The present invention relates to planar diaphragm loudspeaker systems. More particularly, the invention relates to a coaxial type planar diaphragm loudspeaker system in which polygonal diaphragms are coaxially arranged.

It is known that a planar diaphragm has a relatively flat acoustic pressure characteristic throughout its frequency range thus providing high fidelity sound reproduction. Accordingly, loudspeaker systems employing planar diaphragms have been proposed in the art. One of the advantages of such a planar diaphragm loudspeaker system is that its acoustic image has very little shift. If a speaker system employs coaxial planar diaphragms, then the amount of shift of the acoustic image is further reduced.
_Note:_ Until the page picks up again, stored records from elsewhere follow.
import Summits.QuantumFields.BalabanUV.T4Continuum.Support.NE3EnergyShapes
import Summits.QuantumFields.BalabanUV.T4Continuum.Support.NE3HessForm
import HarnessLib

/-!
# T⁴ programme, node NE3 — the η-WEIGHTED energy currency for the local half: `energyNormW`, the re-typed root T-E_w
# (`NE3EnergyRateW`), the two repair leaves (ML_w) and (RES♯) as hypothesis SHAPES, and the bookkeeping between the currencies

NE3 prover lineage P1, gen 19 (cell `pub-balaban`, unit `b2b-balaban-t4-ne3-p1`, row NE3 OWNER).  CONTEXT: located error
G-ne3p1-g19-1 (HOME/GAPS.md; kernel no-go `NE3TangentNoGo.no_uniform_tangent_coercivity`): the energy-convexity road to P2's root
`NE3EnergyShapes.NE3EnergyRate` (T-E, unit-scale energy norm `energyNorm = √(curlSq + dirSq)`) has no surviving derivation — its
tangent-coercivity leaf is false k-uniformly in the unit-scale norm, and in the consistent η-weighted currency the residual leaf as
proved gives no rate.  The repair census' surviving variant (R3) lives in Bałaban's own (physical, η-weighted) currency.  THIS FILE
TYPES that currency and the variant's root and leaves — as SHAPES (`def … : Prop` with parameters, asserted for nothing except the
flat datum) — so that successor seats have tree names to discharge or refute:

* `energyNormW L k W Z F := √(curlSq W Z F + ((L^k)⁻¹)²·dirSq Z F)` — the level-`k` η-weighted energy norm (`η = L^{−k}`: the bond
  term carries `η²`, exactly B9 (3.46)'s `(L^jη)²` bookkeeping); `energyNormW ≤ energyNorm` (`L ≥ 1`);
* **T-E_w** `NE3EnergyRateW 𝒞 L N b g C dom` — VERBATIM `NE3EnergyRate` with `energyNorm` replaced by `energyNormW L k`;
  `NE3EnergyRate → NE3EnergyRateW` (the re-typed root is WEAKER: every derivation of T-E is one of T-E_w; the converse is the content
  of the located error);
* **(ML_w)** `WeightedTangentCoercive L k W T c F` — `∀ Y ∈ T, c·energyNormW L k W Y F² ≤ hess W Y Y (F ×ˢ univ)`: weighted
  tangent coercivity (B9 Thm 3.3 ∕ B6 (2.153) TYPE in their own η-units; flat core = lattice Weitzenböck + block-Poincaré on
  ker d(avgIter k), NOT in the tree);
* **(RES♯)** `CurlPairedResidual L k W T r F` — `∀ Y ∈ T, |dAction W Y (F ×ˢ univ)| ≤ r·energyNormW L k W Y F`: the dual residual
  of the competitor in the weighted DUAL norm (the flux-gradient term must pair with `√curlSq`, cf. the abelian corner cancellation
  `B7Prop1Explicit.corner_cancellation`: `d(QA) = Q′(dA)`); with `r = C·residualScale` this is what the convexity lemma
  `NE3EnergyPath.energyResponse_of_pathData` consumes in the weighted currency;
* non-vacuity on the flat datum (`ne3EnergyRateW_flat`), and the flat instances of the two shapes with the zero direction space.

HONEST FRAMING.  SHAPES and bookkeeping only: NOTHING here is proved about Bałaban's minimisers; (ML_w), (RES♯), T-E_w are
HYPOTHESIS∕TARGET shapes of OUR repaired frame, none printed as such (context: [Balaban1985PropagatorsII] Thm 3.3 (3.46) p.397,
[Balaban1984PropagatorsII] (2.153) p.249 — η-weighted statements); NE3 NOT proved; spine 0∕9; finite T⁴ rung (B)+1 — NOT infinite
volume, NOT mass gap, NOT Clay.  PLACEMENT: `Summits/QuantumFields/BalabanUV/`.
-/

set_option autoImplicit false

open scoped BigOperators Matrix Matrix.Norms.L2Operator
open Finset

namespace Summit.QuantumFields.BalabanUV.T4Continuum.NE3EnergyWeightedShapes

open Literature.MathematicalPhysics.QuantumFieldTheory.Balaban1983to89
open B7Prop1Explicit B7Prop2Explicit
open T4AveragingDeficitWall hiding Site Plane Plaq Bond
open T4AveragingDeficitWallBoundary (IsPeriodicCfg periodBox)
open AveragingDeficitPeriodicCounting (IsPeriodicDir)
open MinimalActionSandwich (IsMinimiser)
open MinimalActionRate (Regular)
open MinimalActionWitness (flatCfg flatClass)
open NE3EnergyShapes (energyNorm energyNorm_nonneg residualScale residualScale_nonneg IsUnitarySite IsPeriodicSite NE3EnergyRate
  gaugeAct_one rescale_bavg_flatCfg energyNorm_zero)

noncomputable section

variable {d : ℕ} {n : Type*} [Fintype n] [DecidableEq n]

/-! ## §1 The η-weighted energy norm of level `k` -/

/-- **THE η-WEIGHTED ENERGY NORM OF LEVEL `k`** of a direction `Z` at the background `W` over the site set `F`:
`√(Σ‖(d_W Z)(p)‖² + (L^k)⁻²·Σ‖Z(b)‖²)` — the curl at unit weight, the bond term at weight `η² = L^{−2k}` (B9 (3.46)'s
`(L^jη)²`, read on run A's unit lattice of level `k`). [folklore] -/
def energyNormW (L k : ℕ) (W : Site d → Fin d → (Matrix n n ℂ)ˣ) (Z : Site d → Fin d → Matrix n n ℂ)
    (F : Finset (Site d)) : ℝ :=
  Real.sqrt (curlSq W Z F + (((L : ℝ) ^ k)⁻¹) ^ 2 * dirSq Z F)

/-- The weighted energy norm is non-negative. [folklore] -/
theorem energyNormW_nonneg (L k : ℕ) (W : Site d → Fin d → (Matrix n n ℂ)ˣ) (Z : Site d → Fin d → Matrix n n ℂ)
    (F : Finset (Site d)) : 0 ≤ energyNormW L k W Z F := Real.sqrt_nonneg _

/-- The weighted energy norm of the zero direction vanishes. [folklore] -/
theorem energyNormW_zero (L k : ℕ) (W : Site d → Fin d → (Matrix n n ℂ)ˣ) (F : Finset (Site d)) :
    energyNormW L k W (fun _ _ => 0) F = 0 := by
  unfold energyNormW curlSq dirSq
  simp

/-- **THE WEIGHTED NORM IS DOMINATED BY THE UNIT-SCALE NORM** (`L ≥ 1`): `energyNormW L k W Z F ≤ energyNorm W Z F`. [folklore] -/
theorem energyNormW_le_energyNorm {L : ℕ} (hL : 1 ≤ L) (k : ℕ) (W : Site d → Fin d → (Matrix n n ℂ)ˣ)
    (Z : Site d → Fin d → Matrix n n ℂ) (F : Finset (Site d)) : energyNormW L k W Z F ≤ energyNorm W Z F := by
  unfold energyNormW NE3EnergyShapes.energyNorm
  refine Real.sqrt_le_sqrt ?_
  have hD : 0 ≤ dirSq Z F := by unfold dirSq; positivity
  have hL1 : (1 : ℝ) ≤ (L : ℝ) ^ k := one_le_pow₀ (by exact_mod_cast hL)
  have hw : (((L : ℝ) ^ k)⁻¹) ^ 2 ≤ 1 := by
    have h1 : ((L : ℝ) ^ k)⁻¹ ≤ 1 := inv_le_one_of_one_le₀ hL1
    have h0 : 0 ≤ ((L : ℝ) ^ k)⁻¹ := by positivity
    nlinarith
  nlinarith

/-- … and dominates the curl alone: `√(curlSq W Z F) ≤ energyNormW L k W Z F`. [folklore] -/
theorem sqrt_curlSq_le_energyNormW (L k : ℕ) (W : Site d → Fin d → (Matrix n n ℂ)ˣ) (Z : Site d → Fin d → Matrix n n ℂ)
    (F : Finset (Site d)) : Real.sqrt (curlSq W Z F) ≤ energyNormW L k W Z F := by
  unfold energyNormW
  refine Real.sqrt_le_sqrt ?_
  have hD : 0 ≤ dirSq Z F := by unfold dirSq; positivity
  nlinarith [sq_nonneg (((L : ℝ) ^ k)⁻¹)]

/-- … and `L^{−k}` times the bond norm: `(L^k)⁻¹·√(dirSq Z F) ≤ energyNormW L k W Z F` (`L ≥ 1`). [folklore] -/
theorem weighted_sqrt_dirSq_le_energyNormW {L : ℕ} (hL : 1 ≤ L) (k : ℕ) (W : Site d → Fin d → (Matrix n n ℂ)ˣ)
    (Z : Site d → Fin d → Matrix n n ℂ) (F : Finset (Site d)) :
    ((L : ℝ) ^ k)⁻¹ * Real.sqrt (dirSq Z F) ≤ energyNormW L k W Z F := by
  unfold energyNormW
  have h0 : 0 ≤ ((L : ℝ) ^ k)⁻¹ := by
    have : (0 : ℝ) < (L : ℝ) ^ k := pow_pos (by exact_mod_cast (by omega : 0 < L)) k
    positivity
  have hC : 0 ≤ curlSq W Z F := by unfold curlSq; positivity
  calc ((L : ℝ) ^ k)⁻¹ * Real.sqrt (dirSq Z F) = Real.sqrt ((((L : ℝ) ^ k)⁻¹) ^ 2 * dirSq Z F) := by
        rw [Real.sqrt_mul (sq_nonneg _), Real.sqrt_sq h0]
    _ ≤ Real.sqrt (curlSq W Z F + (((L : ℝ) ^ k)⁻¹) ^ 2 * dirSq Z F) := Real.sqrt_le_sqrt (by linarith)

/-! ## §2 The re-typed root T-E_w -/

variable (d) in
/-- **T-E_w — NE3 IN THE η-WEIGHTED ENERGY-DISTANCE READING** (a `Prop`; asserted for no class here except the flat one below):
VERBATIM `NE3EnergyShapes.NE3EnergyRate` with the unit-scale `energyNorm` replaced by `energyNormW L k` of the run-A level `k`.
The surviving variant (R3) of the repair census G-ne3p1-g19-1 targets THIS shape. A hypothesis∕target SHAPE of ours. [folklore] -/
@[folklore]
def NE3EnergyRateW (𝒞 : ℕ → Set (Site d → Fin d → (Matrix n n ℂ)ˣ)) (L N : ℕ) (b g C : ℝ)
    (dom : Set (Site d → Fin d → (Matrix n n ℂ)ˣ)) : Prop :=
  ∀ k : ℕ, 1 ≤ k → ∀ V ∈ dom, ∀ UA UB : Site d → Fin d → (Matrix n n ℂ)ˣ,
    IsMinimiser d 𝒞 L N k V UA → IsMinimiser d 𝒞 L N (k + 1) V UB → Regular d L N b g (k + 1) UB →
      ∃ (u : Site d → (Matrix n n ℂ)ˣ) (Z : Site d → Fin d → Matrix n n ℂ),
        IsUnitarySite u ∧ IsPeriodicSite u ((N * L ^ k : ℕ) : ℤ) ∧
        IsSkewDir Z ∧ IsPeriodicDir Z ((N * L ^ k : ℕ) : ℤ) ∧
        gaugeAct u UA = vary (rescale L (bavg L UB)) Z 1 ∧
        energyNormW L k (rescale L (bavg L UB)) Z (periodBox (N * L ^ k)) ≤ C * residualScale d L N b g k

/-- **THE RE-TYPED ROOT IS WEAKER**: every instance of P2's T-E is an instance of T-E_w (`L ≥ 1`) — all kernel consumers that can
be re-derived from T-E_w inherit every future derivation of T-E, and the located error says the converse road is closed. [folklore] -/
theorem ne3EnergyRateW_of_ne3EnergyRate {𝒞 : ℕ → Set (Site d → Fin d → (Matrix n n ℂ)ˣ)} {L N : ℕ} (hL : 1 ≤ L)
    {b g C : ℝ} {dom : Set (Site d → Fin d → (Matrix n n ℂ)ˣ)} (h : NE3EnergyRate d 𝒞 L N b g C dom) :
    NE3EnergyRateW d 𝒞 L N b g C dom := by
  intro k hk V hV UA UB hA hB hreg
  obtain ⟨u, Z, hu, huP, hZ, hZP, hrep, hE⟩ := h k hk V hV UA UB hA hB hreg
  exact ⟨u, Z, hu, huP, hZ, hZP, hrep, (energyNormW_le_energyNorm hL k _ Z _).trans hE⟩

/-- NON-VACUITY: in the flat class with the flat datum T-E_w holds for every `C ≥ 0` (both minimisers flat, `u = 1`, `Z = 0`).
[folklore] -/
theorem ne3EnergyRateW_flat [Nonempty n] (L N : ℕ) (b g : ℝ) {C : ℝ} (hC : 0 ≤ C) :
    NE3EnergyRateW d (flatClass (n := n)) L N b g C {flatCfg} := by
  intro k _ V _ UA UB hA hB _
  have hUA : UA = flatCfg := by simpa [flatClass, MinimalActionSandwich.admissible] using hA.mem.1
  have hUB : UB = flatCfg := by simpa [flatClass, MinimalActionSandwich.admissible] using hB.mem.1
  refine ⟨fun _ => 1, fun (_ : Site d) (_ : Fin d) => (0 : Matrix n n ℂ), fun _ => (unitaryUnits _).one_mem,
    fun _ _ => rfl, fun _ _ => (skewAdjoint _).zero_mem, fun _ _ _ => rfl, ?_, ?_⟩
  · rw [hUA, hUB, rescale_bavg_flatCfg, gaugeAct_one, vary_zero_dir]
  · rw [energyNormW_zero]
    exact mul_nonneg hC (residualScale_nonneg d L N b g k)

/-! ## §3 The two repair leaves as hypothesis SHAPES -/

/-- **(ML_w) WEIGHTED TANGENT COERCIVITY** at the background `W`, on the direction set `T`, constant `c`, over the site set `F`:
`∀ Y ∈ T, c·energyNormW L k W Y F² ≤ hess W Y Y (F ×ˢ univ)`.  B9 Thm 3.3 (3.46) ∕ B6 (2.153) TYPE in THEIR (η-weighted)
currency; its unit-scale analogue is refuted k-uniformly (`NE3TangentNoGo`).  A hypothesis SHAPE, asserted for nothing. [folklore] -/
@[folklore]
def WeightedTangentCoercive (L k : ℕ) (W : Site d → Fin d → (Matrix n n ℂ)ˣ)
    (T : Set (Site d → Fin d → Matrix n n ℂ)) (c : ℝ) (F : Finset (Site d)) : Prop :=
  ∀ Y ∈ T, c * energyNormW L k W Y F ^ 2 ≤ NE3HessForm.hess W Y Y (F ×ˢ Finset.univ)

/-- **(RES♯) CURL-PAIRED DUAL RESIDUAL** of the background `W` on the direction set `T`, size `r`, over the site set `F`:
`∀ Y ∈ T, |dAction W Y (F ×ˢ univ)| ≤ r·energyNormW L k W Y F` — the first variation of the Wilson action at the competitor,
measured in the weighted DUAL norm (so the flux-gradient part must pair with `√curlSq`, the `a`- and `a²`-weighted parts may pair
with `‖Y‖_ℓ²`).  Row NE3-R2's `dualResidual_avgIter` proves the ℓ²-paired (unit-dual) form only.  A hypothesis SHAPE. [folklore] -/
@[folklore]
def CurlPairedResidual (L k : ℕ) (W : Site d → Fin d → (Matrix n n ℂ)ˣ)
    (T : Set (Site d → Fin d → Matrix n n ℂ)) (r : ℝ) (F : Finset (Site d)) : Prop :=
  ∀ Y ∈ T, |NE3HessForm.dAction W Y (F ×ˢ Finset.univ)| ≤ r * energyNormW L k W Y F

/-- Non-vacuity of (ML_w): on the zero direction space every constant works. [folklore] -/
theorem weightedTangentCoercive_zero (L k : ℕ) (W : Site d → Fin d → (Matrix n n ℂ)ˣ) (c : ℝ) (F : Finset (Site d)) :
    WeightedTangentCoercive L k W {fun _ _ => 0} c F := by
  intro Y hY
  rw [Set.mem_singleton_iff] at hY
  subst hY
  rw [energyNormW_zero]
  have : NE3HessForm.hess W (fun (_ : Site d) (_ : Fin d) => (0 : Matrix n n ℂ)) (fun _ _ => 0) (F ×ˢ Finset.univ) = 0 := by
    unfold NE3HessForm.hess NE3HessForm.hessPlaq NE3HessForm.hessPlaqAt NE3HessForm.dcurlAt
    simp [curlAt, Ad, UnitaryModel.nReTr]
  rw [this]; simp

/-- Non-vacuity of (RES♯): on the zero direction space every `r` works. [folklore] -/
theorem curlPairedResidual_zero (L k : ℕ) (W : Site d → Fin d → (Matrix n n ℂ)ˣ) (r : ℝ) (F : Finset (Site d)) :
    CurlPairedResidual L k W {fun _ _ => 0} r F := by
  intro Y hY
  rw [Set.mem_singleton_iff] at hY
  subst hY
  rw [energyNormW_zero, mul_zero]
  have : NE3HessForm.dAction W (fun (_ : Site d) (_ : Fin d) => (0 : Matrix n n ℂ)) (F ×ˢ Finset.univ) = 0 := by
    unfold NE3HessForm.dAction
    simp [curl, curlAt, Ad, UnitaryModel.nReTr]
  rw [this, abs_zero]

end

end Summit.QuantumFields.BalabanUV.T4Continuum.NE3EnergyWeightedShapes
In the construction of a coaxial planar diaphragm type loudspeaker system, a number of problems are involved with the configuration and assembly of various components such as the voice coil bobbin, voice coil, and magnetic circuit members. For example, for polygonal diaphragms, it is desired that the voice coil bobbin have the same configuration as the polygonal diaphragm in order to properly apply driving forces to the diaphragm. More specifically, for three planar diaphragms each having a circuit configuration with the three diaphragms coaxially arranged to form a 3-way loudspeaker system, it is necessary to provide driver units for the mid-range and treble-range inside a driver unit for the bass-range. Thus, the driver unit for the bass-range must be large in diameter to receive the remaining two driver units. This lowers the manufacturing efficiency of such a speaker system. One solution for this problem is to connect a number of small-diameter voice coils in parallel. However, that arrangement is disadvantageous in that the fabrication thereof is extremely complicated and that the back pressure in the speaker system is weakened due to a gap formed in the back surface of the diaphragms.

Another problem in constructing coaxial type loudspeaker systems is that the driving force cannot be uniformly applied to the entire surface of the planar diaphragm since the voice coil bobbin which transmits the driving force to the diaphragm cannot be attached to the diaphragm throughout the entire surface thereof. Accordingly, the driving force is concentrated in particular portions of the diaphragm. Furthermore, the voice coil bobbin must be provided in the vicinity of the outer circumferential edge of the diaphragm because of structual limitations. As a result, the mode of vibration is different between the region near the outer periphery of the diaphragm and the region near the inner periphery of the diaphragm and thus split vibration is liable to occur.

Still another problem in constructing coaxial type loudspeaker systems is that it is difficult to coaxially arrange the magnetic circuits if more than two external magnetic circuits are used in a single loudspeaker system. Normally, an external magnetic circuit is employed for the bass-range diaphragm and an internal magnetic circuit is employed for the treble-range diaphragm. It is for this reason that the external magnetic circuit is relatively large and hence it is difficult to arrange a second external magnetic circuit inside the first external magnetic circuit.

SUMMARY OF THE INVENTION

Accordingly, a primary object of the present invention is to provide a coaxial type planar diaphragm loudspeaker system in which elongated voice coil bobbin frames are provided parallel to the sides of the polygonal diaphragm.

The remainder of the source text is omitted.